The Register

Sting nails two front firms in Nork IT worker scam

The US Treasury Department has announced sanctions against two Asian companies and two individuals for allegedly helping North Korean IT workers fake their way into US jobs.

In an announcement on Wednesday, the Treasury said that Shenyang Geumpungri Network Technology Co in China and the [South] Korea Sinjin Trading Corporation had funneled over $1 million to the North Koreans using fake IT workers’ salaries and thefts. The State Department added that the Japanese and South Korean governments cooperated with the State Department to aid the action.

“The North Korean regime continues to target American businesses through fraud schemes involving its overseas IT workers, who steal data and demand ransom,” said Under Secretary of the Treasury for Terrorism and Financial Intelligence John Hurley in a canned statement. “Under President Trump, Treasury is committed to protecting Americans from these schemes and holding the guilty accountable.”

The Register asked, but the Treasury Department had no further comment at this time.

The US will now seize any funds funneled through these companies, and authorities will hold anyone doing business with them — or a subsidiary more than 50 percent owned by them — liable for criminal and civil action.

The US has also sanctioned two individuals, Kim Ung Sun, a Russia-based economic and trade consular official for North Korea, and Vitaliy Sergeyevich Andreyev, a Russian accused of masterminding the scam.

After years of inaction, the US finally appears to be getting its act together in combating North Korea’s push to plant IT workers in US orgs.
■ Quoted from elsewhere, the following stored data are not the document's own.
/-- **Penalty-free cut onto induced sub-Hamiltonians.** If the sites of the two-graph
Hamiltonian `hamiltonian G t U + hamiltonian G' t' U'` are the ordered disjoint union of two blocks
(along the strictly monotone `e₁ < e₂`), then for the INDUCED bond sets `G.comap e_i`, `G'.comap e_i`
(every bond of the big system inside block `i`, and no other):
`E(N₁ + N₂) ≤ E₁(N₁) + E₂(N₂)` with NO boundary term — the bonds joining the two blocks have zero
expectation in the graded product of an `N₁`-particle vector with any vector
(`groundEnergy_twoGraph_le_add_of_cut` with all four discrepancy counts `0`). Ruelle (1969) §3.3,
Proposition 3.3.2, eq. (3.4) with zero tail. [cite: Ruelle1969, §3.3] -/
theorem groundEnergy_twoGraph_le_add_of_induced (G G' : SimpleGraph Λ) [DecidableRel G.Adj]
    [DecidableRel G'.Adj] {e₁ : Λ₁ → Λ} {e₂ : Λ₂ → Λ} (he₁ : StrictMono e₁) (he₂ : StrictMono e₂)
    (h12 : ∀ x y, e₁ x < e₂ y) (hcov : ∀ z, (∃ x, e₁ x = z) ∨ ∃ y, e₂ y = z) (t U t' U' : ℝ)
    {N₁ N₂ : ℕ} (hN₁ : N₁ ≤ 2 * Fintype.card Λ₁) (hN₂ : N₂ ≤ 2 * Fintype.card Λ₂) :
    groundEnergy (hamiltonian G t U + hamiltonian G' t' U') (N₁ + N₂) ≤
      groundEnergy (hamiltonian (G.comap e₁) t U + hamiltonian (G'.comap e₁) t' U') N₁ +
        groundEnergy (hamiltonian (G.comap e₂) t U + hamiltonian (G'.comap e₂) t' U') N₂ := by
  have h := groundEnergy_twoGraph_le_add_of_cut (G.comap e₁) (G'.comap e₁) (G.comap e₂)
    (G'.comap e₂) G G' he₁ he₂ h12 hcov (card_discrepancy_comap_le_zero G e₁)
    (card_discrepancy_comap_le_zero G e₂) (card_discrepancy_comap_le_zero G' e₁)
    (card_discrepancy_comap_le_zero G' e₂) t U t' U' hN₁ hN₂
  simpa using h

end InducedCut

/-! ### Strips of a cylinder `Fin A ×ₗ Fin b`, `A = K M` -/

section Strips

variable {b : ℕ}

/-- The index bound of the strip embedding: `i M + x < A` for `i < K`, `x < M`, `A = K M`.
[folklore] -/
private theorem stripIndex_lt {M K A : ℕ} (hA : A = K * M) (i : Fin K) (x : Fin M) :
    (i : ℕ) * M + x < A := by
  have hi : (i : ℕ) + 1 ≤ K := i.isLt
  have h1 : ((i : ℕ) + 1) * M ≤ K * M := Nat.mul_le_mul_right M hi
  have h2 : ((i : ℕ) + 1) * M = (i : ℕ) * M + M := by ring
  have hx := x.isLt
  omega

/-- The `i`-th strip `x ↦ i M + x` of `Fin A ×ₗ Fin b`, `A = K M` (second coordinate fixed).
[folklore] -/
def stripEmb {M K A : ℕ} (hA : A = K * M) (i : Fin K) (p : Fin M ×ₗ Fin b) : Fin A ×ₗ Fin b :=
  toLex (⟨(i : ℕ) * M + (ofLex p).1, stripIndex_lt hA i (ofLex p).1⟩, (ofLex p).2)

/-- The `x`-coordinate of a strip site. [folklore] -/
@[simp] private theorem ofLex_stripEmb_fst {M K A : ℕ} (hA : A = K * M) (i : Fin K) (p : Fin M ×ₗ Fin b) :
    ((ofLex (stripEmb hA i p)).1 : ℕ) = (i : ℕ) * M + (ofLex p).1 := rfl

/-- The `y`-coordinate of a strip site. [folklore] -/
@[simp] private theorem ofLex_stripEmb_snd {M K A : ℕ} (hA : A = K * M) (i : Fin K) (p : Fin M ×ₗ Fin b) :
    (ofLex (stripEmb hA i p)).2 = (ofLex p).2 := rfl

/-- The lower block of the cut at `K M` followed by the `i`-th strip of `Fin (K M) ×ₗ Fin b` is the
`i`-th strip of `Fin (K M + M) ×ₗ Fin b`. [folklore] -/
private theorem rectCastAdd_comp_stripEmb {M K : ℕ} (h₁ : K * M = K * M) (h₂ : K * M + M = (K + 1) * M)
    (i : Fin K) :
    rectCastAdd (K * M) M b ∘ stripEmb h₁ i = stripEmb (b := b) h₂ (Fin.castSucc i) := by
  funext p
  refine ofLex.injective (Prod.ext (Fin.ext ?_) ?_)
  · simp [rectCastAdd, stripEmb]
  · simp [rectCastAdd, stripEmb]

/-- The upper block of the cut at `K M` is the last strip of `Fin (K M + M) ×ₗ Fin b`. [folklore] -/
private theorem rectNatAdd_eq_stripEmb {M K : ℕ} (h₂ : K * M + M = (K + 1) * M) :
    rectNatAdd (K * M) M b = stripEmb (b := b) h₂ (Fin.last K) := by
  funext p
  refine ofLex.injective (Prod.ext (Fin.ext ?_) ?_)
  · simp [rectNatAdd, stripEmb]
  · simp [rectNatAdd, stripEmb]

variable {Λ : Type*} [LinearOrder Λ] [Fintype Λ] in
/-- The empty sector costs nothing: `E(0) ≤ 0` for every two-graph Hamiltonian (the vacuum is a
unit `0`-particle vector annihilated by both Hubbard Hamiltonians). [folklore] -/
private theorem groundEnergy_twoGraph_zero_le (G G' : SimpleGraph Λ) [DecidableRel G.Adj]
    [DecidableRel G'.Adj] (t U t' U' : ℝ) :
    groundEnergy (hamiltonian G t U + hamiltonian G' t' U') 0 ≤ 0 := by
  have hN : IsNParticle 0 (vacuum : Fock (Orb Λ)) := by
    intro s hs
    rw [vacuum, Pi.single_apply, if_neg]
    exact fun h => hs (by rw [h, Finset.card_empty])
  have h1 : star (vacuum : Fock (Orb Λ)) ⬝ᵥ vacuum = 1 := by
    rw [vacuum, dotProduct_single, Pi.star_apply, Pi.single_eq_same, star_one, one_mul]
  have h := groundEnergy_le_re_expect (hamiltonian G t U + hamiltonian G' t' U') hN h1
  rwa [expect, add_mulVec, hamiltonian_mulVec_vacuum, hamiltonian_mulVec_vacuum, add_zero,
    dotProduct_zero, Complex.zero_re] at h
In May, the Treasury’s Office of Foreign Assets Control (OFAC) moved against Chinese businesses pushing North Korean IT staff out to Western companies and, in June, the US attempted to recover nearly $8 million in payments sent to the North Koreans from such fraud.

Then, earlier this month, the US Department of Justice tried to claw back over a million bucks stolen from a New York business after Nork admins got hired and then pillaged the company.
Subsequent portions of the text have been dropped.